Thank you. Understandable. There's never enough time.

insubstudios commented 1 year ago

Workaround

i found a workaround for now:

add the include parameters into "additional options" under the "Expert Options" tab in settings.

this is inserted in the rsyncPrefix (defined in common/tools.py) so it is inserted before any other inlcude or exclude arguments.
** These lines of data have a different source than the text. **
import Literature.NumberTheory.EllipticCurves.Rank1Residual.Predicates
import Literature.NumberTheory.EllipticCurves.TateModuleGaloisTransportProofs
import Literature.NumberTheory.EllipticCurves.GaloisActionProofs
import Literature.NumberTheory.EllipticCurves.VariableChangePointsMap
import Literature.NumberTheory.EllipticCurves.QuadraticBaseChangeGaloisProofs
import Literature.NumberTheory.GaloisRepresentations.AbsGaloisGroup
import Literature.NumberTheory.GaloisRepresentations.IntegralGaloisAction
import HarnessLib

/-!
# The Greenberg–Vatsal parity type under an imaginary quadratic twist (class X1 bookkeeping)

HONEST FRAMING (cell `b2b-bsdres`): the goal is to DELETE the COMBINATION-SHAPED residual classes
of the rank-`≤ 1` BSD formula over `ℚ` from PUBLISHED theorems only and to TYPE the rest; this is
not "finishing BSD". This file proves, sorry-free, the Galois-module bookkeeping used (silently) in
Castella–Grossi–Lee–Skinner, Invent. Math. 227 (2022), proof of Thm. 5.3.1 ("by our hypotheses on
`φ` the curve `E^K` satisfies the hypotheses of Theorem 5.1.4 [Greenberg–Vatsal]") and in the X1
audit `b2b-bsdres-x1a/X1-CHAIN.md` (twist law): twisting by a quadratic character that is ODD and
UNRAMIFIED at `p` swaps the two Greenberg–Vatsal parity types of a rational `p`-isogeny kernel.

* `exists_isRationalLine_of_not_irr`: `E[p]` reducible ⇒ a rational line `Φ ≤ E[p]` (`#E[p] = p²`).
* `lineEven_or_lineOdd`: a rational line is even or odd (complex conjugations are involutions, all
  conjugate in `Γ_ℚ`, and act on a line of prime order by `±1`).
* `gvPar_of_not_gvPar_of_twist`: if `E[p]` is reducible, `¬ GVPar W p` (no kernel of type
  (ramified ∧ even) ∨ (unramified ∧ odd)), `p ≠ 2`, and `d ∈ ℤ` with `d < 0`, `p ∤ d`, then every
  model `Wd` with `C • Wd = W.quadraticTwist d` satisfies `GVPar Wd p`: along the twist isomorphism
  `E^{(d)}(ℚ̄) ≃ E(ℚ̄)` (equivariant for `σ` fixing `√d`, anti-equivariant otherwise; Silverman AEC
  X.5 Cor. 5.4, tree `exists_addEquiv_geomPoints_quadraticTwist_sign`) the line `Φ` goes to a
  rational line `Φ'` of `E^{(d)}[p]`; complex conjugation negates `√d` (`d < 0`), so parity flips;
  inertia at `p` fixes `√d` (`p ∤ 4d`), so (un)ramifiedness at `p` is preserved.

References: R. Greenberg, V. Vatsal, Invent. Math. 142 (2000), Thm. 1.3 (the parity condition);
F. Castella, G. Grossi, J. Lee, C. Skinner, Invent. Math. 227 (2022), proof of Thm. 5.3.1;
J. Silverman, AEC, X.5 Cor. 5.4.
-/

set_option autoImplicit false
make sure it doesn't match your backup location, ~/.local/share/backintime, or .local/share/backintime/mnt as that will probably cause problems. those are probably excluded first for a reason.

rsyncPrefix is used by snapshots.py for restore, backupConfig, and takeSnapshot and by sshtools.py for checkRemoteCommands. there doesn't seem to be any problems for restore and backupConfig. haven't tested the ssh stuff because i don't have that as part of my set up.

rsyncSuffix is only used by takeSnapshot.

DerekVeit commented 3 weeks ago

I have recently spent a little time on this subject of resolving the logic of the Include and Exclude configuration. I have what I think is a correct solution with a more easily followed logic, and I'm writing some description and explanation before I push it to a branch of my public repo for consideration. It solves this issue #1420 and #561 and meets all of the expectations identified by @insubstudios above.

I very much agree with the concern about quietly sabotaging someone's backup by subtly changing the logic of how their configuration is applied. As one thing to help with that, the branch (not yet pushed) includes unit tests where we can easily add more test cases of whatever combinations of includes, excludes, and subject files and try them out with both the current and proposed strategy.